Enola Holmes, Netflix

What do you get if you cross Sherlock Holmes with Fleabag and Stranger Things? The answer is Enola Holmes, which features Stranger Things star Millie Bobby Brown as Holmes’s 16-year-old sister in a fourth-wall-breaking Netflix film helmed by Fleabag and Killing Eve director Harry Bradbeer. Sure, it never quite adds up to the sum of those parts, but it’s great fun in a check-in-your-cynicism-at-the-door sort of way. And doesn’t the CGI London look great?

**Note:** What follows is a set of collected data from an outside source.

import Mathlib
import Summits.CriticalPhenomena.CardyFormulaZ2.Theorems.CardySelfRefinementRussoDriftPolynomial
import HarnessLib

/-!
# Crux `GradientComparability` (stmt-CriticalPhenomena-10269), line `Sketch`:
# stub `stub_comparability_fixedMesh` — comparability at a FIXED mesh is automatic

Route `CardySelfRefinement`, sub-problem `CriticalPhenomena/CardyFormulaZ2`; vocabulary
(`P`, `Dρ`, `Dc`, …) from `CardySelfRefinementDefs`.

Mathematics.  At a fixed mesh `η ≠ 0` the joint crossing probability `(ρ, c) ↦ P k m F η ρ c` is a
polynomial on `[0,1]²`: by `exists_contDiff_eq_P` there is a `C¹` function `Φ : ℝ² → ℝ` agreeing
with it on the square.  Since `[0,1]` has unique one-sided derivatives, the Russo derivatives
`Dρ`, `Dc` (`derivWithin` on `Icc 0 1`) are the partial derivatives `fderiv ℝ Φ q (1,0)` and
`fderiv ℝ Φ q (0,1)` of `Φ` at every point `q` of the square (`derivWithin_eq_fderiv_fst`,
`derivWithin_eq_fderiv_snd`), so the gradient size `|Dρ| + |Dc|` agrees on the square with the
continuous function `q ↦ |fderiv ℝ Φ q (1,0)| + |fderiv ℝ Φ q (0,1)|`.  Along a continuous path
`γ : [0,1] → [0,1]²` it is therefore a continuous function on a nonempty compact space; if it is
positive along the path it attains a positive minimum `G_min` and a maximum `G_max`, and
`Λ := G_max / G_min` compares any two path points (`stub_comparability_fixedMesh`).  All the content
of clause (i) of the crux is thus the uniformity of `Λ` as `η → 0`.
-/

noncomputable section

namespace Summit.CriticalPhenomena.CardyFormulaZ2.Theorems.CardySelfRefinement

open scoped Topology
open Filter Set MeasureTheory
open Literature.Probability.LatticeModels Literature.Probability.Percolation
open Literature.Probability.Percolation.QuadCrossing
open Summit.CriticalPhenomena.CardyFormulaZ2.Theses.CardySelfRefinement

/-- If `Φ : ℝ² → ℝ` is differentiable at `(ρ, c)` and `f` agrees with `ρ' ↦ Φ (ρ', c)` on `[0,1]`,
then for `ρ ∈ [0,1]` the one-sided derivative of `f` within `[0,1]` at `ρ` is the partial
derivative `fderiv ℝ Φ (ρ, c) (1, 0)`. -/
theorem derivWithin_eq_fderiv_fst {Φ : ℝ × ℝ → ℝ} {f : ℝ → ℝ} {ρ c : ℝ}
    (hΦ : DifferentiableAt ℝ Φ (ρ, c)) (hρ : ρ ∈ Set.Icc (0 : ℝ) 1)
    (hf : Set.EqOn f (fun ρ' => Φ (ρ', c)) (Set.Icc (0 : ℝ) 1)) :
    derivWithin f (Set.Icc (0 : ℝ) 1) ρ = fderiv ℝ Φ (ρ, c) (1, 0) := by
  have hcurve : HasDerivAt (fun ρ' : ℝ => (ρ', c)) ((1 : ℝ), (0 : ℝ)) ρ :=
    (hasDerivAt_id ρ).prodMk (hasDerivAt_const ρ c)
  have hd : HasDerivAt (fun ρ' : ℝ => Φ (ρ', c)) (fderiv ℝ Φ (ρ, c) (1, 0)) ρ :=
    hΦ.hasFDerivAt.comp_hasDerivAt ρ hcurve
  rw [derivWithin_congr hf (hf hρ)]
  exact hd.hasDerivWithinAt.derivWithin (uniqueDiffOn_Icc zero_lt_one ρ hρ)

/-- If `Φ : ℝ² → ℝ` is differentiable at `(ρ, c)` and `f` agrees with `c' ↦ Φ (ρ, c')` on `[0,1]`,
then for `c ∈ [0,1]` the one-sided derivative of `f` within `[0,1]` at `c` is the partial
derivative `fderiv ℝ Φ (ρ, c) (0, 1)`. -/
theorem derivWithin_eq_fderiv_snd {Φ : ℝ × ℝ → ℝ} {f : ℝ → ℝ} {ρ c : ℝ}
    (hΦ : DifferentiableAt ℝ Φ (ρ, c)) (hc : c ∈ Set.Icc (0 : ℝ) 1)
    (hf : Set.EqOn f (fun c' => Φ (ρ, c')) (Set.Icc (0 : ℝ) 1)) :
    derivWithin f (Set.Icc (0 : ℝ) 1) c = fderiv ℝ Φ (ρ, c) (0, 1) := by
  have hcurve : HasDerivAt (fun c' : ℝ => (ρ, c')) ((0 : ℝ), (1 : ℝ)) c :=
    (hasDerivAt_const c ρ).prodMk (hasDerivAt_id c)
  have hd : HasDerivAt (fun c' : ℝ => Φ (ρ, c')) (fderiv ℝ Φ (ρ, c) (0, 1)) c :=
    hΦ.hasFDerivAt.comp_hasDerivAt c hcurve
  rw [derivWithin_congr hf (hf hc)]
  exact hd.hasDerivWithinAt.derivWithin (uniqueDiffOn_Icc zero_lt_one c hc)

/-- Comparability of a positive continuous function on the unit interval: if `G : [0,1] → ℝ` is
continuous and everywhere positive, one constant `Λ` gives `G s ≤ Λ * G s'` for all `s, s'`
(extreme value theorem on the compact nonempty space `unitInterval`, `Λ = max G / min G`). -/
theorem exists_le_mul_of_continuous_pos {G : unitInterval → ℝ} (hG : Continuous G)
    (hpos : ∀ s, 0 < G s) : ∃ Λ : ℝ, ∀ s s' : unitInterval, G s ≤ Λ * G s' := by
  obtain ⟨s₀, -, hmin⟩ := isCompact_univ.exists_isMinOn Set.univ_nonempty hG.continuousOn
  obtain ⟨s₁, -, hmax⟩ := isCompact_univ.exists_isMaxOn Set.univ_nonempty hG.continuousOn
  have h0 : 0 < G s₀ := hpos s₀
  refine ⟨G s₁ / G s₀, fun s s' => ?_⟩
  have h1 : G s ≤ G s₁ := hmax (Set.mem_univ s)
  have h2 : G s₀ ≤ G s' := hmin (Set.mem_univ s')
  calc G s ≤ G s₁ := h1
    _ = G s₁ / G s₀ * G s₀ := (div_mul_cancel₀ _ h0.ne').symm
    _ ≤ G s₁ / G s₀ * G s' :=
        mul_le_mul_of_nonneg_left h2 (div_nonneg ((hpos s).le.trans h1) h0.le)

/-- **INFRASTRUCTURE: comparability at a FIXED mesh is automatic.**  For `η ≠ 0` the gradient size
`q ↦ |Dρ| + |Dc|` is continuous on `[0,1]²` (`P` is a polynomial there, `exists_contDiff_eq_P`;
`Dρ`, `Dc` are the partials of that polynomial, `derivWithin` on `Icc` having unique
derivatives), so along a continuous path in the square on which it is positive it is comparable up
to one constant. -/
theorem stub_comparability_fixedMesh (k m : ℕ) (F : Fin m → Quad (Set.univ : Set ℂ)) {η : ℝ}
    (hη : η ≠ 0) (γ : unitInterval → ℝ × ℝ) (hγ : Continuous γ)
    (hsq : ∀ s, γ s ∈ Set.Icc (0 : ℝ) 1 ×ˢ Set.Icc (0 : ℝ) 1)
    (hpos : ∀ s, 0 < |Dρ k m F η (γ s)| + |Dc k m F η (γ s)|) :
    ∃ Λ : ℝ, ∀ s s' : unitInterval,
      |Dρ k m F η (γ s)| + |Dc k m F η (γ s)| ≤ Λ * (|Dρ k m F η (γ s')| + |Dc k m F η (γ s')|) := by
  obtain ⟨Φ, hΦ, hPΦ⟩ := exists_contDiff_eq_P k m F hη
  have hdiff : Differentiable ℝ Φ := hΦ.differentiable one_ne_zero
  -- the gradient size agrees on the square with a continuous function of the parameter point
  have hDρ : ∀ q ∈ Set.Icc (0 : ℝ) 1 ×ˢ Set.Icc (0 : ℝ) 1, Dρ k m F η q = fderiv ℝ Φ q (1, 0) := by
    rintro ⟨ρ, c⟩ ⟨hρ, hc⟩
    exact derivWithin_eq_fderiv_fst (hdiff (ρ, c)) hρ fun ρ' hρ' => hPΦ ρ' hρ' c hc
  have hDc : ∀ q ∈ Set.Icc (0 : ℝ) 1 ×ˢ Set.Icc (0 : ℝ) 1, Dc k m F η q = fderiv ℝ Φ q (0, 1) := by
    rintro ⟨ρ, c⟩ ⟨hρ, hc⟩
    exact derivWithin_eq_fderiv_snd (hdiff (ρ, c)) hc fun c' hc' => hPΦ ρ hρ c' hc'
  have hcf : Continuous (fderiv ℝ Φ) := hΦ.continuous_fderiv one_ne_zero
  have hcont : Continuous fun s : unitInterval =>
      |fderiv ℝ Φ (γ s) (1, 0)| + |fderiv ℝ Φ (γ s) (0, 1)| :=
    (((hcf.comp hγ).clm_apply continuous_const).abs).add
      (((hcf.comp hγ).clm_apply continuous_const).abs)
  have hG : ∀ s, |Dρ k m F η (γ s)| + |Dc k m F η (γ s)| =
      |fderiv ℝ Φ (γ s) (1, 0)| + |fderiv ℝ Φ (γ s) (0, 1)| := fun s => by
    rw [hDρ (γ s) (hsq s), hDc (γ s) (hsq s)]
  obtain ⟨Λ, hΛ⟩ := exists_le_mul_of_continuous_pos hcont fun s => (hG s) ▸ hpos s
  exact ⟨Λ, fun s s' => by rw [hG s, hG s']; exact hΛ s s'⟩

end Summit.CriticalPhenomena.CardyFormulaZ2.Theorems.CardySelfRefinement

end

Based on Nancy Springer’s series of young adult novels (there are six, so expect sequels) the What if? premise involves Sherlock and Mycroft having a rebellious and resourceful younger sister called Enola whose education has been left to their brilliant but eccentric mother Eudoria. When Eudoria disappears, Enola sets out to find her, teaming up with runaway aristocrat Tewkesbury (Louis Partridge) along the way and evading (for a while) the attempts by Mycroft to place her in a school for young girls run by the stiff-as-a-brush Miss Harrison (Killing Eve’s Fiona Shaw).

Eudoria is played here by Helena Bonham Carter (who else would you get to do posh and eccentric?), while the roles of Sherlock, Mycroft and Lestrade go to Henry Cavill, Sam Claflin and the wonderful Adeel Akhtar respectively. There’s no room in this tale for Dr Watson (a blessing) and no Moriarty either (at least not yet) but the cast also includes Frances de la Tour as Tewkesbury’s grandmother The Dowager, Burn Gorman as paid assassin Linthorn and Susan Wokoma as Edith, owner of a teashop selling seditious literature downstairs and training proto-Suffragettes in the finer points of hand-to-hand combat upstairs.

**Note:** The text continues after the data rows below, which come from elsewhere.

import Mathlib.Analysis.InnerProductSpace.PiL2
import Mathlib.Algebra.Field.NegOnePow
import Literature.AlgebraicGeometry.Motives.HodgeStructureK3TypeAdjointProofs
import Literature.AlgebraicGeometry.Motives.HodgeStructureProofs
import HarnessLib

/-!
# Graded bases of `V_ℂ` orthonormal for the Hodge form (Mumford–Tate invariants, step 14)

For a pure `ℚ`-Hodge structure `H` of weight `n` on a finite-dimensional `V` with a polarization
`Q`, the Hodge form `h(x, y) = i^{p-q} Q_ℂ(x, conj y)` is a positive definite hermitian form on each
Hodge piece `V^{p,q}` (second Hodge–Riemann relation, `Polarization.pos`), and distinct pieces are
`Q_ℂ(·, conj ·)`-orthogonal (`Polarization.form_piece_conj_piece`). Applying Gram–Schmidt
(Mathlib's `stdOrthonormalBasis` of the inner product space `InnerProductSpace.ofCore h`) in
each piece and collecting (`DirectSum.IsInternal.collectedBasis`, Hodge decomposition
`V_ℂ = ⊕ V^{p,n-p}` of `HodgeStructureProofs`) gives `exists_orthonormal_graded_basis`: a basis `e`
of `V_ℂ` with a degree `deg` such that `F^a = span {e σ | a ≤ deg σ}`,
`conj F^a = span {e σ | deg σ ≤ n - a}`, `e σ ∈ V^{deg σ, n - deg σ}` and

  `Q_ℂ(e σ, conj (e τ)) = δ_{στ} · (i^{deg σ} / i^{n - deg σ})⁻¹`.

This is the classical "unitary frame adapted to the Hodge decomposition" (Voisin, *Hodge Theory
I*, §7.1.2; Green–Griffiths–Kerr, *Mumford–Tate groups and domains*, I.A) used to prove the
positivity of the induced polarization on tensor spaces.

## References

* C. Voisin, *Hodge Theory and Complex Algebraic Geometry I* (2002), §7.1.2, Def. 7.7.
* P. Deligne, *Théorie de Hodge II*, Publ. Math. IHÉS 40 (1971), 1.2.5, 2.1.15.
-/

noncomputable section

open scoped TensorProduct
open Complex

namespace Literature.AlgebraicGeometry.Motives

namespace HodgeStructure

universe u

variable {V : Type u} [AddCommGroup V] [Module ℚ V] {n : ℤ}

/-! ### The Hodge sign `i^p / i^{n-p}` -/

/-- The unit `i^p · (i^{n-p})⁻¹ = i^{p-q}` multiplying `Q_ℂ(x, conj x)` in the second Hodge–Riemann
relation on `V^{p,n-p}` (tree convention of `Polarization.pos`). [folklore] -/
def hodgeSign (n p : ℤ) : ℂ := Complex.I ^ p * (Complex.I ^ (n - p))⁻¹

/-- `i^p / i^{n-p} ≠ 0`. [folklore] -/
theorem hodgeSign_ne_zero (n p : ℤ) : hodgeSign n p ≠ 0 :=
  mul_ne_zero (zpow_ne_zero _ I_ne_zero) (inv_ne_zero (zpow_ne_zero _ I_ne_zero))

/-- `conj (i^p / i^{n-p}) · (-1)^n = i^p / i^{n-p}`. [folklore] -/
theorem conj_hodgeSign_mul_negOnePow (n p : ℤ) :
    starRingEnd ℂ (hodgeSign n p) * (((n.negOnePow : ℤˣ) : ℤ) : ℂ) = hodgeSign n p := by
  have hI : starRingEnd ℂ Complex.I = Complex.I⁻¹ := by rw [Complex.conj_I, Complex.inv_I]
  have hcz : ∀ m : ℤ, starRingEnd ℂ (Complex.I ^ m) = (Complex.I ^ m)⁻¹ := fun m => by
    rw [map_zpow₀, hI, inv_zpow]
  have hneg : (((n.negOnePow : ℤˣ) : ℤ) : ℂ) = (-1 : ℂ) ^ n := by
    rw [← Int.cast_negOnePow ℂ n]
  have hI2 : ∀ m : ℤ, Complex.I ^ m * Complex.I ^ m = (-1 : ℂ) ^ m := fun m => by
    rw [← mul_zpow, Complex.I_mul_I]
  rw [hodgeSign, map_mul, map_inv₀, hcz, hcz, inv_inv, hneg]
  -- `(I^p)⁻¹ I^{n-p} (-1)^n = I^p (I^{n-p})⁻¹`
  have hp0 : Complex.I ^ p ≠ 0 := zpow_ne_zero _ I_ne_zero
  have hq0 : Complex.I ^ (n - p) ≠ 0 := zpow_ne_zero _ I_ne_zero
  field_simp
  -- goal of the shape `I^{n-p} (-1)^n I^{n-p} = I^p I^p` up to arrangement
  have h1 : Complex.I ^ (n - p) * Complex.I ^ (n - p) = (-1 : ℂ) ^ (n - p) := hI2 _
  have h2 : Complex.I ^ p * Complex.I ^ p = (-1 : ℂ) ^ p := hI2 _
  have h3 : (-1 : ℂ) ^ (n - p) * (-1 : ℂ) ^ n = (-1 : ℂ) ^ p := by
    rw [← zpow_add₀ (by norm_num : (-1 : ℂ) ≠ 0)]
    rw [show n - p + n = p + 2 * (n - p) by ring, zpow_add₀ (by norm_num : (-1 : ℂ) ≠ 0),
      zpow_mul]
    norm_num
  linear_combination (-1 : ℂ) ^ n * h1 + h3 - h2

/-! ### Orthonormal bases of the Hodge pieces -/

/-- **The Hodge form is positive definite hermitian on each piece; Gram–Schmidt.** For a
polarization `Q` and `p`, the piece `V^{p,n-p}` has a basis `b` with
`Q_ℂ(b i, conj (b j)) = δᵢⱼ (i^p / i^{n-p})⁻¹` (orthonormal for
`h(x, y) = (i^p / i^{n-p}) Q_ℂ(x, conj y)`; Voisin I, §7.1.2). [folklore] -/
theorem Polarization.exists_pieceBasis_orthonormal [Module.Finite ℚ V] {H : HodgeStructure V n}
    (Q : Polarization H) (p : ℤ) :
    ∃ (m : ℕ) (b : Module.Basis (Fin m) ℂ (H.piece p (n - p))),
      ∀ i j, Q.form.baseChange ℂ (b i) (conj (b j : ℂ ⊗[ℚ] V)) =
        if i = j then (hodgeSign n p)⁻¹ else 0 := by
  set P := H.piece p (n - p) with hP
  set c := hodgeSign n p with hc
  -- the hermitian form `⟪x, y⟫ = c · Q_ℂ(y, conj x)` (conjugate-linear in `x`)
  have hherm : ∀ x y : ℂ ⊗[ℚ] V, starRingEnd ℂ (c * Q.form.baseChange ℂ x (conj y)) =
      c * Q.form.baseChange ℂ y (conj x) := by
    intro x y
    rw [map_mul, ← form_baseChange_conj, conj_conj, Q.form_baseChange_swap y (conj x), ← mul_assoc,
      conj_hodgeSign_mul_negOnePow]
  have hpos : ∀ x : P, (x : ℂ ⊗[ℚ] V) ≠ 0 →
      ∃ r : ℝ, 0 < r ∧ c * Q.form.baseChange ℂ x (conj (x : ℂ ⊗[ℚ] V)) = r := fun x hx =>
    Q.pos p (n - p) (by ring) x x.2 hx
  let cd : InnerProductSpace.Core ℂ P :=
    { inner := fun x y => c * Q.form.baseChange ℂ (y : ℂ ⊗[ℚ] V) (conj (x : ℂ ⊗[ℚ] V))
      conj_inner_symm := fun x y => hherm _ _
      re_inner_nonneg := fun x => by
        change 0 ≤ (c * Q.form.baseChange ℂ (x : ℂ ⊗[ℚ] V) (conj (x : ℂ ⊗[ℚ] V))).re
        by_cases hx : (x : ℂ ⊗[ℚ] V) = 0
        · simp [hx]
        · obtain ⟨r, hr, h⟩ := hpos x hx
          rw [h, Complex.ofReal_re]
          exact hr.le
      add_left := fun x y z => by
        change c * Q.form.baseChange ℂ (z : ℂ ⊗[ℚ] V) (conj ((x + y : P) : ℂ ⊗[ℚ] V)) = _
        rw [Submodule.coe_add, map_add, map_add, mul_add]
      smul_left := fun x y r => by
        change c * Q.form.baseChange ℂ (y : ℂ ⊗[ℚ] V) (conj ((r • x : P) : ℂ ⊗[ℚ] V)) = _
        rw [Submodule.coe_smul, conj_smul, map_smul, smul_eq_mul]
        ring
      definite := fun x hx => by
        by_contra h0
        have hx0 : (x : ℂ ⊗[ℚ] V) ≠ 0 := fun h => h0 (Subtype.ext h)
        obtain ⟨r, hr, h⟩ := hpos x hx0
        change c * Q.form.baseChange ℂ (x : ℂ ⊗[ℚ] V) (conj (x : ℂ ⊗[ℚ] V)) = 0 at hx
        rw [hx] at h
        exact hr.ne' (Complex.ofReal_eq_zero.1 h.symm) }
  letI : NormedAddCommGroup P := @InnerProductSpace.Core.toNormedAddCommGroup ℂ P _ _ _ cd
  letI : InnerProductSpace ℂ P := InnerProductSpace.ofCore _
  let b := stdOrthonormalBasis ℂ P
  have hb : ∀ i j, (inner ℂ (b i) (b j) : ℂ) = if i = j then 1 else 0 :=
    orthonormal_iff_ite.1 b.orthonormal
  have hb' : ∀ i j, c * Q.form.baseChange ℂ (b j : ℂ ⊗[ℚ] V) (conj (b i : ℂ ⊗[ℚ] V)) =
      if i = j then 1 else 0 := hb
  refine ⟨_, b.toBasis, fun i j => ?_⟩
  rw [OrthonormalBasis.coe_toBasis]
  have h := hb' j i
  by_cases hij : i = j
  · subst hij
    rw [if_pos rfl] at h ⊢
    exact (inv_eq_of_mul_eq_one_right h).symm
  · rw [if_neg (Ne.symm hij)] at h
    rw [if_neg hij]
    exact (mul_eq_zero.1 h).resolve_left (hodgeSign_ne_zero n p)

/-! ### Graded bases from bases of the pieces -/

/-- **Collecting bases of the Hodge pieces gives a graded basis** (the basis form of the Hodge
decomposition, Deligne, *Théorie de Hodge II*, 1.2.5, for an ARBITRARY choice of bases of the
pieces `V^{i,n-i}`): `F^a = span {e σ | a ≤ deg σ}`, `conj F^a = span {e σ | deg σ ≤ n - a}`
with `deg = i` on the basis of `V^{i,n-i}`. [cite: DeligneHodgeII1971, 1.2.5] -/
theorem collectedBasis_graded (H : HodgeStructure V n) {κ : ℤ → Type*}
    (hint : DirectSum.IsInternal fun i : ℤ => H.piece i (n - i))
    (v : ∀ i, Module.Basis (κ i) ℂ (H.piece i (n - i))) :
    (∀ a, H.F a = Submodule.span ℂ (hint.collectedBasis v '' {σ | a ≤ σ.1})) ∧
      ∀ a, complexConj (H.F a) =
        Submodule.span ℂ (hint.collectedBasis v '' {σ | σ.1 ≤ n - a}) := by
  classical
  set e := hint.collectedBasis v with he_def
  have hF : ∀ a : ℤ, H.F a = ⨆ (i : ℤ) (_ : a ≤ i), H.piece i (n - i) := F_eq_iSup_piece_holds H
  have he_mem : ∀ σ : Σ i, κ i, e σ ∈ H.piece σ.1 (n - σ.1) := fun σ =>
    hint.collectedBasis_mem _ σ
  have hpiece : ∀ i, H.piece i (n - i) ≤ Submodule.span ℂ (e '' {σ | σ.1 = i}) := by
    intro i x hx
    rw [Module.Basis.mem_span_image]
    intro σ hσ
    by_contra hne
    rw [Finset.mem_coe, Finsupp.mem_support_iff] at hσ
    exact hσ (hint.collectedBasis_repr_of_mem_ne _ (Ne.symm hne) hx)
  refine ⟨fun a => ?_, fun a => ?_⟩
  · apply le_antisymm
    · rw [hF a]
      refine iSup₂_le fun i hi => (hpiece i).trans (Submodule.span_mono (Set.image_mono ?_))
      intro σ hσ
      simp only [Set.mem_setOf_eq] at hσ ⊢
      omega
    · rw [Submodule.span_le]
      rintro _ ⟨σ, hσ, rfl⟩
      exact (piece_le_F H _ _).trans (H.antitone_F hσ) (he_mem σ)
  · apply le_antisymm
    · have h1 : complexConj (H.F a) = ⨆ (i : ℤ) (_ : a ≤ i), H.piece (n - i) i := by
        rw [hF a, ← complexConjOrderIso_apply, OrderIso.map_iSup]
        simp only [OrderIso.map_iSup, complexConjOrderIso_apply, complexConj_piece]
      rw [h1]
      refine iSup₂_le fun i hi => ?_
      have h2 : H.piece (n - i) i = H.piece (n - i) (n - (n - i)) := by rw [sub_sub_cancel]
      rw [h2]
      refine (hpiece (n - i)).trans (Submodule.span_mono (Set.image_mono ?_))
      intro σ hσ
      simp only [Set.mem_setOf_eq] at hσ ⊢
      omega
    · rw [Submodule.span_le]
      rintro _ ⟨σ, hσ, rfl⟩
      simp only [Set.mem_setOf_eq] at hσ
      exact (piece_le_complexConj_F H _ _).trans (complexConj_mono (H.antitone_F (by omega)))
        (he_mem σ)

/-- **An `h`-orthonormal graded basis of `V_ℂ`.** For a polarization `Q` of `H` (on a
finite-dimensional `V`) there is a basis `e` of `V_ℂ` with a degree `deg` such that
`F^a = span {e σ | a ≤ deg σ}`, `conj F^a = span {e σ | deg σ ≤ n - a}`, `e σ ∈ V^{deg σ, n-deg σ}`
and `Q_ℂ(e σ, conj (e τ)) = δ_{στ} (i^{deg σ} / i^{n - deg σ})⁻¹` (Gram–Schmidt for the Hodge
form in each piece, pieces mutually orthogonal by `Polarization.form_piece_conj_piece`;
Voisin I, §7.1.2). [folklore] -/
theorem Polarization.exists_orthonormal_graded_basis [Module.Finite ℚ V] {H : HodgeStructure V n}
    (Q : Polarization H) :
    ∃ (S : Type u) (_ : Fintype S) (_ : DecidableEq S) (deg : S → ℤ)
      (e : Module.Basis S ℂ (ℂ ⊗[ℚ] V)),
      (∀ a, H.F a = Submodule.span ℂ (e '' {σ | a ≤ deg σ})) ∧
      (∀ a, complexConj (H.F a) = Submodule.span ℂ (e '' {σ | deg σ ≤ n - a})) ∧
      (∀ σ, e σ ∈ H.piece (deg σ) (n - deg σ)) ∧
      ∀ σ τ, Q.form.baseChange ℂ (e σ) (conj (e τ)) =
        if σ = τ then (hodgeSign n (deg σ))⁻¹ else 0 := by
  classical
  have hind : iSupIndep fun i : ℤ => H.piece i (n - i) := iSupIndep_piece_holds H
  have htop : (⨆ i : ℤ, H.piece i (n - i)) = ⊤ := iSup_piece_eq_top_holds H
  have hint : DirectSum.IsInternal fun i : ℤ => H.piece i (n - i) :=
    DirectSum.isInternal_submodule_of_iSupIndep_of_iSup_eq_top hind htop
  choose m b hb using Q.exists_pieceBasis_orthonormal
  let e₀ : Module.Basis (Σ i, Fin (m i)) ℂ (ℂ ⊗[ℚ] V) := hint.collectedBasis b
  have he₀_mem : ∀ σ : Σ i, Fin (m i), e₀ σ ∈ H.piece σ.1 (n - σ.1) := fun σ =>
    hint.collectedBasis_mem _ σ
  have he₀_coe : ∀ σ : Σ i, Fin (m i), e₀ σ = (b σ.1 σ.2 : ℂ ⊗[ℚ] V) := fun σ =>
    congrFun (hint.collectedBasis_coe b) σ
  obtain ⟨hF, hFc⟩ := collectedBasis_graded H hint b
  haveI : Fintype (Σ i, Fin (m i)) := FiniteDimensional.fintypeBasisIndex e₀
  -- reindex into the universe of `V`
  let ε : (Σ i, Fin (m i)) ≃ ULift.{u} (Σ i, Fin (m i)) := Equiv.ulift.symm
  let e : Module.Basis (ULift.{u} (Σ i, Fin (m i))) ℂ (ℂ ⊗[ℚ] V) := e₀.reindex ε
  have he : ∀ σ, e σ = e₀ σ.down := fun σ => by simp [e, ε, Module.Basis.reindex_apply]
  have himage : ∀ T : Set (Σ i, Fin (m i)), e '' {σ | σ.down ∈ T} = e₀ '' T := by
    intro T
    ext x
    simp only [Set.mem_image, Set.mem_setOf_eq, he]
    constructor
    · rintro ⟨σ, hσ, rfl⟩
      exact ⟨σ.down, hσ, rfl⟩
    · rintro ⟨σ, hσ, rfl⟩
      exact ⟨ULift.up σ, hσ, rfl⟩
  refine ⟨ULift.{u} (Σ i, Fin (m i)), inferInstance, inferInstance, fun σ => σ.down.1, e,
    fun a => ?_, fun a => ?_, fun σ => ?_, fun σ τ => ?_⟩
  · rw [hF a, ← himage]
    rfl
  · rw [hFc a, ← himage]
    rfl
  · rw [he]
    exact he₀_mem σ.down
  · rw [he, he, he₀_coe, he₀_coe]
    by_cases hst : σ.down.1 = τ.down.1
    · -- same piece: orthonormality of `b`
      obtain ⟨⟨i, s⟩⟩ := σ
      obtain ⟨⟨i', t⟩⟩ := τ
      simp only at hst
      subst hst
      rw [hb]
      by_cases hst' : s = t
      · subst hst'
        rw [if_pos rfl, if_pos rfl]
      · rw [if_neg hst', if_neg]
        intro h
        apply hst'
        cases h
        rfl
    · -- different pieces are orthogonal
      rw [Q.form_piece_conj_piece hst (b σ.down.1 σ.down.2).2 (b τ.down.1 τ.down.2).2, if_neg]
      intro h
      exact hst (by rw [h])

end HodgeStructure

end Literature.AlgebraicGeometry.Motives

end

Phoebe Waller Bridge would have really made the script sing. Instead the job fell to Jack Thorne, who’s probably the next best choice: Skins, Shameless, This Is England and Harry Potter And The Cursed Child are among his screen- and playwrighting credits so there’s little he doesn’t know about portraying teens in extremis. Against a backstory which includes the push for universal suffrage and the battle to pass the Reform Act of 1884, the feminist card is played well and often, and Brown’s eyebrow raised, straight-to-camera shtick is a winner every time.